Pull every line containing "into" from the entries.

[Data entries]
#####

import Literature.NumberTheory.DiophantineGeometry.DetOrbitSymKroneckerBound
import Literature.Computability.AlgebraicComplexity.PerStabilizerMarcusMayProofs
import Literature.Computability.AlgebraicComplexity.IK2020OrbitClosureInvariantBound
import HarnessLib

/-!
# BLMW 2011 §5.5, the permanent side of Prop. 5.5.2 (5.5.3) in bound-space form: a PROVED
# ceiling for the multiplicities in `ℂ[\overline{GL(W)·per_m}]`

P. Bürgisser, J. M. Landsberg, L. Manivel, J. Weyman, SIAM J. Comput. **40** (2011) §5.5
[BurgisserEtAl2011]: for `W = E ⊗ F = Mat_{m×m}` and `m ≥ 3` the stabilizer of `per_m` is
`GL(W)(per_m) = ((T_E ⋊ 𝔚_E) × (T_F ⋊ 𝔚_F))/μ_m ⋊ ℤ₂` ((5.5.1), Marcus–May), and
"`ℂ[\overline{GL(W)·per_m}]_δ ⊆ ⊕_π (S_πW^*)^{⊕ mult_π}`" ((5.5.3)) with
`mult_π = dim (S_πW)^{GL(W)(per_m)}` ((5.5.2) via (4.1.2)). The printed closed formula for
`mult_π` (Def. 5.5.1) omits a summand (ERRATUM recorded in `BLMW11StabilityInheritance.lean`,
val-lit t03 g3); this file does not use any closed formula. It PROVES the inequality behind
(5.5.3) in the tree's word model, exactly as the determinant twin
`orbitMultiplicity_det_le_symKroneckerCoeffRect` (`DetOrbitSymKroneckerBound.lean`) does for
Prop. 5.2.1:

* `orbitMultiplicity_per_le_perOrbitCeiling` — over a field of characteristic zero, for
  `λ ⊢ m·d` with at most `m²` parts, the multiplicity of `λ*` in `k[Δ_m(per_m)]`
  (`orbitMultiplicity k (paddedPerFormLex k m m) m λ*`) is at most
  `perOrbitCeiling k m d λ := dim boundSpace λ* (perStabInvariants k m (m d))`, the dimension of
  the space of `𝔖_{md}`-invariant coefficient matrices with columns in the weight space
  `Y_{λ*} ≅ [λ]` and rows in the vectors of `W^{⊗ md}` fixed by the stabilizing family
  `IsPerStab` (pairs of diagonal matrices `diag(…,2,…) ⊗ diag(…,½,…)`, permutation matrices on
  either factor, and the transposition) — i.e. `dim ([λ] ⊗ X)^{𝔖_{md}}` with
  `X ⊇ (W^{⊗ md})^{GL(W)(per_m)}`; this is BLMW's `mult_{λ} ℂ[\overline{GL·per_m}]_d ≤
  dim (S_λW)^{H}` for the subgroup `H ⊆ GL(W)(per_m)` generated by the family.

* `mem_perStabInvariants_iff_symSlice`, `perStabInvariantsEquivSymSlice` — the structure of `X`:
  splitting bi-words identifies `X` (as an `𝔖_D`-representation) with the symmetric slice
  functions `Sym²(X₀)` over `X₀ = perSliceSpace` = functions on words supported on the words of
  constant content and invariant under relabelling the letters (`((E^{⊗D})_0)^{𝔚_E}`, whose
  `[μ]`-multiplicity is BLMW's `p_μ = dim (S_μE)_0^{𝔚_E}`) — the coordinate form of BLMW's
  computation of `(S_π(E ⊗ F))^{N_E × N_F, τ}`, with the full `τ`-fixed space
  `Sym²X_μ ⊗ (K^π_{μμ})^+ ⊕ Λ²X_μ ⊗ (K^π_{μμ})^-`.
* `two_mul_factorial_mul_perOrbitCeiling` — the character formula
  `2·(md)!·perOrbitCeiling λ = ∑_τ χ^λ(τ)(χ₀(τ)² + χ₀(τ²))`, `χ₀` the character of `𝔖_{md}` on
  `X₀` (permanent twin of `two_mul_factorial_mul_symKroneckerCoeffRect`, where `χ₀ = χ^□`).

* `perStabInvariants_eq_invariants_stabilizer`, `perOrbitCeiling_eq_weylInvariantDim` (§5, over
  `ℂ`, `m ≥ 3`) — by Marcus–May (tree `marcusMay1962_perPreserver_sandwich_holds`: the stabilizer
  of `per_m` consists of monomial sandwiches, possibly transposed) the family has the SAME fixed
  vectors as the whole stabilizer `H_per`, so the ceiling IS `dim {λ}^{H_per}`
  (Ikenmeyer–Kandasamy's `IK2020.weylInvariantDim`, via their
  `finrank_boundSpace_invariants_eq_weylInvariantDim`) — the multiplicity of `S_λW^*` in the ORBIT
  ring `ℂ[GL(W)·per_m]` by (4.1.2) — and `two_mul_factorial_mul_weylInvariantDim_per` is a PROVED
  character formula for the quantity of BLMW's (5.5.2) (in the `Fin (m²)`-indexed Weyl-module
  rendering); over any field of characteristic zero the inequality
  `dim {λ}^{H_per} ≤ perOrbitCeiling` (`weylInvariantDim_per_le_perOrbitCeiling`).

Turning `χ₀` into `∑_μ p_μ χ^μ` with `p_μ` the plethysm coefficient `mult(S_μE, S^m(S^δE))`, and
hence `perOrbitCeiling` into BLMW's (corrected) closed formula `BLMW2011.multPer`
(`½ ∑_{μ≠ν} k_{λμν} p_μ p_ν + ∑_μ [sk C(p_μ+1,2) + (k - sk) C(p_μ,2)]`), needs Cor. 8.4.2 (Gay),
a named fact of `BLMW11KroneckerApproximation.lean`, and is NOT done here; nor is a closed
counting formula for `χ₀` (number of `τ`-fixed `𝔚_E`-orbits of constant-content words), nor the
transport between the `Fin (m²)`-indexed Weyl module and the `MatIdx m`-indexed
`schurRep (stdRep (MatIdx m) ℂ) π` of the named fact `BLMW2011_prop_5_5_2_invariants`.

Typed literature support for cell `val-lit` (D-0074 GROUP L), row `BLMW11-A`; **`VP ≠ VNP` is not
proved and nothing here is progress on it**. No named facts are introduced (D-0026).

## Proof

`finrank_highestWeightSpace_orbitCoordRep_le` (`SchurWeylPlethysmKroneckerBoundProofs.lean`,
§1–§3': `mult_χ k[Δ_m[f]] ≤ dim boundSpace χ X` for any family `S ⊆ GL_N` stabilising `f` and any
`X` containing the `S`-fixed vectors of `W^{⊗D}`) applied to `f = per_m` in the lexicographic
matrix variables (`paddedPerFormLex k m m = rename toLex per_m`, `paddedPerFormLex_self`), the
family `IsPerStab` and `X = perStabInvariants` (the common fixed space, so that the containment
hypothesis is `id`). The stabiliser lemmas are `(a ⊗ b)·per_m = per(aᵀ X b)`
(`linSubst_kronecker_perPoly`) with Minc's `per(D X L) = (∏d)(∏l) per X`, `per(P_σ X) = per X`
(`MarcusMay.permanent_diagonal_mul`, …) and `per(Xᵀ) = per X`. The structure theorem tests the
family on functions of pairs of words: a torus pair acts by `2^{content_i(u) - content_j(v)}`
(`splitFun_wordRep_torusPair`), a permutation matrix by relabelling one word, the transposition by
swapping the two words; the character formula is `card_mul_finrank_boundSpace` +
`two_mul_character_symSlice` (`SymmetricSliceCharacter.lean`). §5: a stabilizer element `γ` is,
by Marcus–May, a monomial matrix on bi-letters (`entry_of_sandwich`: `γ_{q'q} = [q' = θ q] d_{q₁} l_{q₂}`,
`θ (a, b) = (π a, ρ⁻¹ b)` or `(ρ⁻¹ b, π a)`), which acts on functions of bi-words by relabelling rows
and columns (and transposing) times the weight `∏_p d(u_p) l(v_p)`, equal to
`((∏ d)(∏ l))^{content} = 1` on the support (constant contents; `wordRep_apply_of_monomial`,
`prod_weights_eq_one_of_ne_zero`).

## References

* [BurgisserEtAl2011] BLMW 2011, §5.5 (5.5.1), Def. 5.5.1, Prop. 5.5.2 (5.5.2)–(5.5.3); §4.1
  (4.1.2); §5.2 (the method, Prop. 5.2.1).
* [MarcusMay1962] M. Marcus, F. C. May, *The permanent function*, Canad. J. Math. 14 (1962)
  (the stabilizer; tree `PerStabilizerMarcusMay.lean`).
* [Minc1978] H. Minc, *Permanents*, Ch. 2, Thm. 1.1 (row/column scaling, permutation,
  transposition invariance).
* [FultonHarrisGTM129] W. Fulton, J. Harris, *Representation Theory*, §6.1 (Schur–Weyl duality
  in coordinates).
* [IkenmeyerKandasamy2019] C. Ikenmeyer, U. Kandasamy, STOC 2020 = arXiv:1911.03990, §9 (9.3)–(9.4)
  (`HWV_{λ^*}(ℂ[G]^H) ≃ {λ}^H`; tree `IK2020OrbitClosureInvariantBound.lean`).
-/

noncomputable section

#####

__TASK RESULT__.
Turning `χ₀` into `∑_μ p_μ χ^μ` with `p_μ` the plethysm coefficient `mult(S_μE, S^m(S^δE))`, and
hence `perOrbitCeiling` into BLMW's (corrected) closed formula `BLMW2011.multPer`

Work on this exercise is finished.